Nylander Johan A A, Ronquist Fredrik, Huelsenbeck John P, Nieves-Aldrey José Luis
Department of Systematic Zoology, Evolutionary Biology Centre, Uppsala University, Norbyvägen 18 D, SE-752 36 Uppsala, Sweden.
Syst Biol. 2004 Feb;53(1):47-67. doi: 10.1080/10635150490264699.

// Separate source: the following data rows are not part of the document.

import Mathlib.Analysis.Complex.AbsMax
import Mathlib.Analysis.Analytic.Order
import Mathlib.Analysis.SpecialFunctions.Complex.LogDeriv
import Mathlib.Analysis.SpecialFunctions.Pow.Complex
import Mathlib.Analysis.Calculus.MeanValue
import Mathlib.Topology.DiscreteSubset
import Mathlib.Order.Interval.Set.Infinite
import Literature.NumberTheory.DiophantineApproximation.KroneckerPrimes
import HarnessLib

/-!
# Tools for Saias–Weingartner's Theorem 2: a Rouché substitute, relatively dense Kronecker
# times, zero-free horizontal segments, and two Lipschitz estimates

Topic `Literature/NumberTheory/LFunctions` (namespace `Literature.NumberTheory.LFunctions`).
Everything in this file is PROVED; there are no definitions and no named facts. These are the
analytic tools of §4 of Saias–Weingartner, *Zeros of Dirichlet series with periodic
coefficients*, Acta Arith. 140 (2009), in the form used by `SaiasWeingartnerProofs.lean`:

* `SWTools.exists_zero_of_norm_lt` — **a substitute for Rouché's theorem** ("it follows by
  Rouché's theorem that `F(s+it)` has at least one zero in `|s-σ| < r`"): if `Ψ` is holomorphic
  on a closed disc, `‖Ψ(c)‖ < m` at the centre and `‖Ψ‖ ≥ m` on the boundary circle, then `Ψ`
  has a zero in the open disc (maximum modulus principle applied to `1/Ψ`).
* `SWTools.exists_relDense_prime_phases` — **Kronecker's theorem with relatively dense times**
  (the paper's "by Weyl's criterion … the set of `t` … has positive lower density", in the
  weaker form that suffices for `N'_F(σ₁, σ₂, T) ≫ T`): for unimodular targets `ω_p` (`p ≤ M`)
  and `ε > 0` there is `L` such that every real interval `[s₀ - L, s₀ + L]` contains a `t` with
  `|p^{-it} - ω_p| < ε` for all primes `p ≤ M` (Kronecker's theorem of the tree,
  `Kronecker.exists_abs_ge_forall_prime_norm_cpow_sub_lt`, and compactness of the torus).
* `SWTools.exists_forall_ne_zero_horizontal` — finitely many entire functions, none identically
  zero, have a common zero-free horizontal segment `{σ + iτ : a ≤ σ ≤ b}` (isolated zeros are
  finite in number on a compact rectangle).
* `SWTools.norm_log_one_sub_sub_le`, `SWTools.norm_exp_sub_exp_le` — Lipschitz bounds for
  `log (1 - z)` on `|z| ≤ 1/2` and for `exp`.

## References

* [SaiasWeingartner2009] E. Saias, A. Weingartner, Acta Arith. 140 (2009), 335–344, §4.
* [Titchmarsh1986] E. C. Titchmarsh, *The Theory of the Riemann Zeta-Function*, 2nd ed.,
  §8.8, §10.25 (Kronecker's theorem for the prime phases).
-/

noncomputable section

open Complex Filter Metric Set
open scoped Topology

namespace Literature.NumberTheory.LFunctions

namespace SWTools

/-! ### A substitute for Rouché's theorem -/

/-- **Zeros from the maximum modulus principle** (used in place of Rouché's theorem in
[SaiasWeingartner2009], §4): if `Ψ` is complex differentiable on the closed disc
`closedBall c r`, `‖Ψ c‖ < m`, and `m ≤ ‖Ψ z‖` on the circle `sphere c r`, then `Ψ` vanishes
somewhere in the open disc. (Otherwise `1/Ψ` would violate the maximum modulus principle.)
[folklore] -/
theorem exists_zero_of_norm_lt {Ψ : ℂ → ℂ} {c : ℂ} {r m : ℝ} (hr : 0 < r)
    (hΨ : ∀ z ∈ closedBall c r, DifferentiableAt ℂ Ψ z) (hc : ‖Ψ c‖ < m)
    (hsphere : ∀ z ∈ sphere c r, m ≤ ‖Ψ z‖) : ∃ z ∈ ball c r, Ψ z = 0 := by
  by_contra h
  push Not at h
  have hm : 0 < m := lt_of_le_of_lt (norm_nonneg _) hc
  have hne : ∀ z ∈ closedBall c r, Ψ z ≠ 0 := by
    intro z hz
    rcases eq_or_lt_of_le (mem_closedBall.1 hz) with h' | h'
    · intro h0
      have := hsphere z (mem_sphere.2 h')
      rw [h0, norm_zero] at this
      linarith
    · exact h z (mem_ball.2 h')
  have hd : DiffContOnCl ℂ (fun z ↦ (Ψ z)⁻¹) (ball c r) := by
    refine ⟨fun z hz ↦ ?_, fun z hz ↦ ?_⟩
    · exact ((hΨ z (ball_subset_closedBall hz)).inv (hne z (ball_subset_closedBall hz)))
        |>.differentiableWithinAt
    · rw [closure_ball c hr.ne'] at hz
      exact ((hΨ z hz).continuousAt.inv₀ (hne z hz)).continuousWithinAt
  have hbound : ∀ z ∈ frontier (ball c r), ‖(Ψ z)⁻¹‖ ≤ m⁻¹ := by
    intro z hz
    rw [frontier_ball c hr.ne'] at hz
    rw [norm_inv]
    exact inv_anti₀ hm (hsphere z hz)
  have hmax := Complex.norm_le_of_forall_mem_frontier_norm_le isBounded_ball hd hbound
    (subset_closure (mem_ball_self hr))
  rw [norm_inv] at hmax
  have h0 : 0 < ‖Ψ c‖ := norm_pos_iff.2 (hne c (mem_closedBall_self hr.le))
  have := (inv_le_inv₀ h0 hm).1 hmax
  linarith

/-! ### Kronecker's theorem with relatively dense times -/

/-- `‖p^{it}‖ = 1` for a prime (indeed positive natural) `p` and real `t`. [folklore] -/
theorem norm_natCast_cpow_mul_I {p : ℕ} (hp : 0 < p) (t : ℝ) : ‖(p : ℂ) ^ ((t : ℂ) * I)‖ = 1 := by
  rw [norm_natCast_cpow_of_pos hp]
  simp

/-- **Kronecker's theorem for the prime phases, with relatively dense times.** For unimodular
targets `ω_p` and `ε > 0` there is `L > 0` such that for every real `s₀` some `t` with
`|t - s₀| ≤ L` satisfies `|p^{-it} - ω_p| < ε` for all primes `p ≤ M`. (Kronecker's theorem
gives one such `t` for every point of the torus of targets; by compactness finitely many times
`t_k` serve all targets up to `ε/2`, and the target `(ω_p p^{i s₀})_p` is served by some `t_k`,
whence `t = s₀ - t_k`.) [cite: Titchmarsh1986, §10.25] -/
theorem exists_relDense_prime_phases (M : ℕ) (ω : ℕ → ℂ) (hω : ∀ p, p.Prime → ‖ω p‖ = 1)
    {ε : ℝ} (hε : 0 < ε) :
    ∃ L : ℝ, 0 < L ∧ ∀ s₀ : ℝ, ∃ t : ℝ, |t - s₀| ≤ L ∧
      ∀ p : ℕ, p.Prime → p ≤ M → ‖(p : ℂ) ^ (-((t : ℂ) * I)) - ω p‖ < ε := by
  classical
  -- the torus of targets, inside `Fin (M+1) → ℂ`
  set T : Set (Fin (M + 1) → ℂ) := Set.pi univ fun _ ↦ sphere (0 : ℂ) 1 with hT
  have hTc : IsCompact T := isCompact_univ_pi fun _ ↦ isCompact_sphere _ _
  -- the open sets served by a time `t`
  set U : ℝ → Set (Fin (M + 1) → ℂ) := fun t ↦
    {w | ∀ j : Fin (M + 1), (j : ℕ).Prime → ‖((j : ℕ) : ℂ) ^ ((t : ℂ) * I) - w j‖ < ε / 2} with hU
  have hUo : ∀ t, IsOpen (U t) := by
    intro t
    have : U t = ⋂ j : Fin (M + 1), {w | (j : ℕ).Prime → ‖((j : ℕ) : ℂ) ^ ((t : ℂ) * I) - w j‖
        < ε / 2} := by ext w; simp [hU]
    rw [this]
    refine isOpen_iInter_of_finite fun j ↦ ?_
    by_cases hj : (j : ℕ).Prime
    · simp only [hj, forall_true_left]
      exact isOpen_lt (continuous_norm.comp (continuous_const.sub (continuous_apply j)))
        continuous_const
    · simp [hj]
  have hcover : T ⊆ ⋃ t, U t := by
    intro w hw
    rw [hT, Set.mem_univ_pi] at hw
    obtain ⟨t, -, ht⟩ := Literature.NumberTheory.DiophantineApproximation.Kronecker.exists_abs_ge_forall_prime_norm_cpow_sub_lt
      M (fun p ↦ if h : p < M + 1 then w ⟨p, h⟩ else 1) (fun p _ ↦ by
        split_ifs with h
        · exact mem_sphere_zero_iff_norm.1 (hw ⟨p, h⟩)
        · exact norm_one) (half_pos hε) 0
    refine Set.mem_iUnion.2 ⟨t, fun j hj ↦ ?_⟩
    have := ht j hj (Nat.lt_succ_iff.1 j.isLt)
    simpa [j.isLt] using this
  obtain ⟨F, hF⟩ := hTc.elim_finite_subcover U hUo hcover
  refine ⟨F.sum (fun t ↦ |t|) + 1, by positivity, fun s₀ ↦ ?_⟩
  -- the rotated target
  set w : Fin (M + 1) → ℂ := fun j ↦ if (j : ℕ).Prime then
    ω j * ((j : ℕ) : ℂ) ^ ((s₀ : ℂ) * I) else 1 with hw
  have hwT : w ∈ T := by
    rw [hT, Set.mem_univ_pi]
    intro j
    rw [mem_sphere_zero_iff_norm, hw]
    simp only
    split_ifs with hj
    · rw [norm_mul, hω j hj, norm_natCast_cpow_mul_I hj.pos, one_mul]
    · exact norm_one
  obtain ⟨tk, htkF, htk⟩ : ∃ tk ∈ F, w ∈ U tk := by
    have := hF hwT
    simpa only [Set.mem_iUnion, exists_prop] using this
  refine ⟨s₀ - tk, ?_, fun p hp hpM ↦ ?_⟩
  · rw [show s₀ - tk - s₀ = -tk by ring, abs_neg]
    have : |tk| ≤ F.sum fun t ↦ |t| := Finset.single_le_sum (fun t _ ↦ abs_nonneg t) htkF
    linarith
  · have hj := htk ⟨p, Nat.lt_succ_of_le hpM⟩ hp
    simp only [hw, hp, if_true] at hj
    have hp0 : (p : ℂ) ≠ 0 := Nat.cast_ne_zero.2 hp.ne_zero
    have hsplit : (p : ℂ) ^ (-(((s₀ - tk : ℝ) : ℂ) * I)) =
        (p : ℂ) ^ (-((s₀ : ℂ) * I)) * (p : ℂ) ^ ((tk : ℂ) * I) := by
      rw [← cpow_add _ _ hp0]
      congr 1
      push_cast
      ring
    have hω' : ω p = (p : ℂ) ^ (-((s₀ : ℂ) * I)) * (ω p * (p : ℂ) ^ ((s₀ : ℂ) * I)) := by
      rw [mul_comm (ω p), ← mul_assoc, ← cpow_add _ _ hp0, neg_add_cancel, cpow_zero, one_mul]
    rw [hsplit, hω', ← mul_sub, norm_mul, norm_natCast_cpow_of_pos hp.pos]
    simp only [neg_re, mul_re, ofReal_re, I_re, mul_zero, ofReal_im, I_im, mul_one, sub_self,
      neg_zero, Real.rpow_zero, one_mul]
    linarith

/-! ### Zero-free horizontal segments -/

/-- An entire function which is not identically zero has only finitely many zeros in a compact
set. [folklore] -/
theorem finite_zeros_of_isCompact {f : ℂ → ℂ} (hf : AnalyticOnNhd ℂ f univ) {z₀ : ℂ}
    (hz₀ : f z₀ ≠ 0) {K : Set ℂ} (hK : IsCompact K) : (K ∩ f ⁻¹' {0}).Finite := by
  have h1 : f ⁻¹' {0}ᶜ ∈ codiscreteWithin K :=
    Filter.codiscreteWithin_mono (subset_univ K) (hf.preimage_zero_mem_codiscrete hz₀)
  have h2 := hK.finite_sdiff_of_mem_codiscreteWithin h1
  refine h2.subset fun z hz ↦ ?_
  exact ⟨hz.1, fun h ↦ h hz.2⟩

/-- **A common zero-free horizontal segment.** Finitely many entire functions, none identically
zero, are all zero-free on `{σ + iτ : a ≤ σ ≤ b}` for a suitable `τ ∈ [0, 1]` (the zeros in the
rectangle `[a, b] × [0, 1]` are finite in number, so only finitely many heights are excluded).
[folklore] -/
theorem exists_forall_ne_zero_horizontal {ι : Type*} [Finite ι] (f : ι → ℂ → ℂ)
    (hf : ∀ i, AnalyticOnNhd ℂ (f i) univ) (hne : ∀ i, ∃ z, f i z ≠ 0) (a b : ℝ) :
    ∃ τ : ℝ, ∀ i, ∀ σ ∈ Icc a b, f i ((σ : ℂ) + (τ : ℂ) * I) ≠ 0 := by
  set K : Set ℂ := Icc a b ×ℂ Icc 0 1 with hK
  have hKc : IsCompact K := isCompact_Icc.reProdIm isCompact_Icc
  have hfin : ∀ i, (K ∩ f i ⁻¹' {0}).Finite := fun i ↦
    (hne i).elim fun z hz ↦ finite_zeros_of_isCompact (hf i) hz hKc
  set B : Set ℝ := ⋃ i, Complex.im '' (K ∩ f i ⁻¹' {0}) with hB
  have hBf : B.Finite := Set.finite_iUnion fun i ↦ (hfin i).image _
  obtain ⟨τ, hτ⟩ := ((Set.Icc_infinite (zero_lt_one' ℝ)).sdiff hBf).nonempty
  refine ⟨τ, fun i σ hσ h0 ↦ hτ.2 ?_⟩
  rw [hB, Set.mem_iUnion]
  refine ⟨i, (σ : ℂ) + (τ : ℂ) * I, ⟨?_, h0⟩, by simp⟩
  rw [hK, Complex.mem_reProdIm]
  constructor <;> simpa using by first | exact hσ | exact hτ.1

/-! ### Two Lipschitz estimates -/

/-- `|log(1 - z) - log(1 - w)| ≤ 2 |z - w|` for `|z|, |w| ≤ 1/2` (mean value inequality; the
derivative `-(1 - z)⁻¹` has modulus at most `2`). [folklore] -/
theorem norm_log_one_sub_sub_le {z w : ℂ} (hz : ‖z‖ ≤ 1 / 2) (hw : ‖w‖ ≤ 1 / 2) :
    ‖log (1 - z) - log (1 - w)‖ ≤ 2 * ‖z - w‖ := by
  have hderiv : ∀ x ∈ closedBall (0 : ℂ) (1 / 2),
      HasDerivWithinAt (fun x ↦ log (1 - x)) ((1 - x)⁻¹ * (-1)) (closedBall (0 : ℂ) (1 / 2)) x := by
    intro x hx
    rw [mem_closedBall_zero_iff] at hx
    have hslit : 1 - x ∈ slitPlane := by
      rw [sub_eq_add_neg]
      exact mem_slitPlane_of_norm_lt_one (by rw [norm_neg]; linarith)
    have h1 : HasDerivAt (fun x : ℂ ↦ 1 - x) (-1) x := (hasDerivAt_id x).const_sub 1
    exact ((Complex.hasDerivAt_log hslit).comp x h1).hasDerivWithinAt
  have hbound : ∀ x ∈ closedBall (0 : ℂ) (1 / 2), ‖(1 - x)⁻¹ * (-1 : ℂ)‖ ≤ 2 := by
    intro x hx
    rw [mem_closedBall_zero_iff] at hx
    rw [norm_mul, norm_neg, norm_one, mul_one, norm_inv]
    have h1 : 1 / 2 ≤ ‖1 - x‖ := by
      have := norm_sub_norm_le (1 : ℂ) x
      rw [norm_one] at this
      linarith
    calc ‖1 - x‖⁻¹ ≤ (1 / 2)⁻¹ := inv_anti₀ (by norm_num) h1
      _ = 2 := by norm_num
  have := Convex.norm_image_sub_le_of_norm_hasDerivWithin_le hderiv hbound (convex_closedBall 0 _)
    (mem_closedBall_zero_iff.2 hw) (mem_closedBall_zero_iff.2 hz)
  simpa using this

/-- `|e^a - e^b| ≤ 2 |e^b| |a - b|` when `|a - b| ≤ 1`. [folklore] -/
theorem norm_exp_sub_exp_le {a b : ℂ} (h : ‖a - b‖ ≤ 1) :
    ‖cexp a - cexp b‖ ≤ 2 * ‖cexp b‖ * ‖a - b‖ := by
  have : cexp a - cexp b = cexp b * (cexp (a - b) - 1) := by
    rw [mul_sub, mul_one, ← Complex.exp_add, add_sub_cancel]
  rw [this, norm_mul]
  have := Complex.norm_exp_sub_one_le h
  nlinarith [norm_nonneg (cexp b), norm_nonneg (cexp (a - b) - 1)]

end SWTools

end Literature.NumberTheory.LFunctions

The recent development of Bayesian phylogenetic inference using Markov chain Monte Carlo (MCMC) techniques has facilitated the exploration of parameter-rich evolutionary models. At the same time, stochastic models have become more realistic (and complex) and have been extended to new types of data, such as morphology. Based on this foundation, we developed a Bayesian MCMC approach to the analysis of combined data sets and explored its utility in inferring relationships among gall wasps based on data from morphology and four genes (nuclear and mitochondrial, ribosomal and protein coding). Examined models range in complexity from those recognizing only a morphological and a molecular partition to those having complex substitution models with independent parameters for each gene. Bayesian MCMC analysis deals efficiently with complex models: convergence occurs faster and more predictably for complex models, mixing is adequate for all parameters even under very complex models, and the parameter update cycle is virtually unaffected by model partitioning across sites. Morphology contributed only 5% of the characters in the data set but nevertheless influenced the combined-data tree, supporting the utility of morphological data in multigene analyses. We used Bayesian criteria (Bayes factors) to show that process heterogeneity across data partitions is a significant model component, although not as important as among-site rate variation. More complex evolutionary models are associated with more topological uncertainty and less conflict between morphology and molecules. Bayes factors sometimes favor simpler models over considerably more parameter-rich models, but the best model overall is also the most complex and Bayes factors do not support exclusion of apparently weak parameters from this model. Thus, Bayes factors appear to be useful for selecting among complex models, but it is still unclear whether their use strikes a reasonable balance between model complexity and error in parameter estimates.
近期利用马尔可夫链蒙特卡罗(MCMC)技术进行的贝叶斯系统发育推断发展,推动了对参数丰富的进化模型的探索。与此同时,随机模型变得更加现实(且复杂),并已扩展到新的数据类型,如形态学数据。基于此基础,我们开发了一种用于分析组合数据集的贝叶斯MCMC方法,并基于形态学数据和四个基因(核基因和线粒体基因、核糖体基因和蛋白质编码基因)的数据,探索了其在推断瘿蜂科昆虫间关系方面的效用。所检验的模型复杂度各异,从仅识别形态学和分子分区的模型到为每个基因设置独立参数的复杂替代模型。贝叶斯MCMC分析能有效处理复杂模型:对于复杂模型,收敛更快且更可预测,即使在非常复杂的模型下,所有参数的混合也足够充分,并且参数更新周期几乎不受跨位点模型划分的影响。形态学仅占数据集中字符的5%,但仍影响了组合数据树,支持了形态学数据在多基因分析中的效用。我们使用贝叶斯准则(贝叶斯因子)表明,数据分区间的过程异质性是一个重要的模型组成部分,尽管不如位点间速率变化那么重要。更复杂的进化模型与更多的拓扑不确定性以及形态学和分子间更少的冲突相关联。贝叶斯因子有时更青睐简单模型而非参数丰富得多的模型,但总体上最佳模型也是最复杂的,且贝叶斯因子不支持从该模型中排除明显较弱的参数。因此,贝叶斯因子似乎有助于在复杂模型中进行选择,但仍不清楚其使用是否在模型复杂度和参数估计误差之间达成了合理的平衡。